Thursday, April 22, 2004

Whacky Bridge of Death

There is a bridge I cross each day that is insane - The Berkeley Bridge over the Elizabeth River in Virginia.
Here is the situation:
Approaching the bridge from the South [and connecting exactly at the bottom of the bridge] is an on-ramp from a check/weigh station, 2 lanes of North bound traffic from a freeway and 3 lanes of North-bound traffic emerging from a tunnel.
All these hit the 3 lane bridge at the same time... who designed this?.
The constant movement of cars ON the bridge itself explains all chaos theories - because despite the insanity, there are rarely accidents and everyone seems to get where they are wanting to go.
People on the left seem to all want to be on the right [for exits I'll get to] and people on the right want the opposite... no one wants the middle because just past the top of the bridge is one of those plastic and metal smashing posts that helps you choose a direction.
Anyway...
Where was I... Oh yeah....
Should you choose to go RIGHT you have 2 lanes that soon merge into 4 headed East.
Should you choose to go LEFT you have 2 lanes with an option to peal off to the right for a loop-around under toward the West. The 2 lanes that continue forward are greeted with a traffic signal within a few yards as your entrance into the city.
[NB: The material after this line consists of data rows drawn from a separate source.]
/-- `𝒪[F] → 𝒪_E`, `x ↦ x`. [folklore] -/
def coeffToUnitBall : LTCoeff F →+* unitBall E where
  toFun x := ⟨algebraMap F E ((LTCoeff.of F).symm x : 𝒪[F]), by
    rw [mem_unitBall_iff, norm_eq_spectralNorm, spectralNorm_extends,
      Valued.toNormedField.norm_le_one_iff]
    exact ((LTCoeff.of F).symm x).2⟩
  map_one' := by ext; simp
  map_mul' x y := by ext; simp
  map_zero' := by ext; simp
  map_add' x y := by ext; simp

/-- `𝒪_E` as an algebra over the discrete coefficient ring. [folklore] -/
instance algCoeff : Algebra (LTCoeff F) (unitBall E) := (coeffToUnitBall F E).toAlgebra

/-- The discrete coefficient ring acts continuously on `𝒪_E`. [folklore] -/
instance contSMulCoeff : ContinuousSMul (LTCoeff F) (unitBall E) := by
  refine ⟨?_⟩
  refine continuous_prod_of_discrete_left.mpr fun a => ?_
  change Continuous fun s : unitBall E => (coeffToUnitBall F E a) * s
  exact continuous_const_mul _

/-- `𝒪_E` is a complete, Hausdorff, linearly topologised ring — the hypotheses of the evaluation
layer of `LubinTatePoints.lean` (sanity check; the instances are found automatically). [folklore] -/
example : CompleteSpace (unitBall E) ∧ IsLinearTopology (unitBall E) (unitBall E) ∧
    T2Space (unitBall E) :=
  ⟨inferInstance, inferInstance, inferInstance⟩

/-- The maximal ideal `𝔪_E = {‖x‖ < 1}` of `𝒪_E` as a closed nil ideal: the domain of the
Lubin–Tate points. [cite: CasselsFrohlichANT1967, Ch. VI §3.2] -/
def maxNilIdeal : NilIdeal (unitBall E) where
  toIdeal := ballIdeal E one_pos
  isClosed := isClosed_ballIdeal_one E
  isTopologicallyNilpotent _ hx := isTopologicallyNilpotent_of_norm_lt_one E hx

variable {F}

/-- The Lubin–Tate hypotheses for the discrete coefficient ring.
[cite: CasselsFrohlichANT1967, Ch. VI §3.5 Prop. 5, Remark 2] -/
theorem isLTRing_LTCoeff {π : 𝒪[F]} (hπ : (valuation F).IsUniformizer (π : F)) :
    IsLTRing (LTCoeff.of F π) (residueFieldCard F) :=
  isLTRing_integer F hπ

/-- `f = πX + X^q` over the discrete coefficient ring.
[cite: CasselsFrohlichANT1967, Ch. VI §3.3 Example (a)] -/
theorem isLTSeries_LTCoeff (π : 𝒪[F]) :
    IsLTSeries (LTCoeff.of F π) (residueFieldCard F)
      (((ltPoly F π : 𝒪[F][X]) : PowerSeries 𝒪[F]) : PowerSeries (LTCoeff F)) :=
  isLTSeries_ltPoly F

/-- The plain inclusion `𝒪[F] → 𝒪_E` as an algebra (same map as `algCoeff`). [folklore] -/
instance algInteger : Algebra 𝒪[F] (unitBall E) :=
  ((coeffToUnitBall F E).comp (LTCoeff.of F).toRingHom).toAlgebra

/-- The inclusion `𝒪[F] → 𝒪_E → E` is the inclusion `𝒪[F] → F → E` (unfolding). [folklore] -/
theorem algebraMap_integer_apply (x : 𝒪[F]) :
    ((algebraMap 𝒪[F] (unitBall E) x : unitBall E) : E) = algebraMap F E x := rfl

/-- Polynomial evaluation in `𝒪_E` agrees with evaluation in `E`. [folklore] -/
theorem coe_aeval_integer (x : unitBall E) (p : Polynomial 𝒪[F]) :
    ((Polynomial.aeval x p : unitBall E) : E) =
      Polynomial.aeval (x : E) (p.map (algebraMap 𝒪[F] F)) := by
  rw [Polynomial.aeval_map_algebraMap, Polynomial.aeval_def, Polynomial.aeval_def,
    show ((Polynomial.eval₂ (algebraMap 𝒪[F] (unitBall E)) x p : unitBall E) : E) =
      (unitBall E).subtype (Polynomial.eval₂ (algebraMap 𝒪[F] (unitBall E)) x p) from rfl,
    Polynomial.hom_eval₂]
  rfl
I am sure there are worse situations out there... but for the life of me I can't think of one.
:)

Wednesday, April 21, 2004

Writing Style Analysis

A friend of mine found this great website and did an analysis of my writing style.
The analysis checks to see if the words were written by a man or a woman!
A simple cut and paste at first seems like no big deal... but when your gender is on the line it's another story.
Thank God the results were in my favor!
I would hate to have to go home this evening and tell my wife of 19 years that I was actually a woman.
Not that there is anything wrong with that!
:D

Dog Nearly Croaked

Our dog 'Skipper' was napping on a cool air vent yesterday.
One of the items on his collar somehow caught on the vent and when he tried to stand up - he couldn't.

He totally FREAKED!

He pulled the whole vent cover off and thrashed about in the kitchen until it finally broke free.
He was thoroughly dazed and in 'shock' for a few minutes... and rightly so.
He had a nasty gash across his neck that, thank God, didn't cut any arteries.
He recovered by sitting the in the sunshine on our back deck most of the day.
Woof.
Who says only 'CATS' have nine lives!

Monday, April 19, 2004

Firsts

There are few things as precious as a child's first steps, first words, first time they call you DADDY, first bowl of spaghetti, first spilt milk, first joke that isn't funny but you laugh anyway...
... firsts are great.
Well, my 3 year old just hit another FIRSTS milestone...
... He figured out [quite well I must add] how to dial my office phone number from home.
The novelty is almost overwhelming.... both of us!
:)

Friday, April 16, 2004

Great... just great.

I put a counter mechanism on my site and then it starts giving me errors.
Fairly typical... since my middle name is Murphy.
Kidding.
Follow this link anyhow for more Murphy's Laws!
:)

Friday, April 09, 2004

Counterpoint

My narcissism was acting up quite badly today.

I decided to put a "counter"element on my other blog... The Daily Sketch.
I just had to know how many folks actually look at the sketches besides a few friends and family!!!
:)

Kyrie Eleison

I always wondered what Mister Mister was saying in that song... "Kyrie Eleison"... now I know.

Great, all these years I thought it was just mumbo jumbo song lyrics like "Inna Godda Davida Baby" by Iron Butterfly, or the lyrics "The girl with colitis goes by..." in Lucy in the Sky with Diamonds by Elton John [John Lennon and Paul McCartney original lyrics].
At least those aren't Greek... just mumbles.

Here is a link to more miss-heard lyrics. KISSTHISGUY.COM

Kyrie Eleison is Greek for "Lord Have Mercy".
People cried out for Mercy in the Old Testament and were healed by Jesus on several occasions.

A dying Christian was asked on his death bed, "Are you going to receive your reward?"
"No, no!" he breathed. "I go to receive not my reward but God's mercy."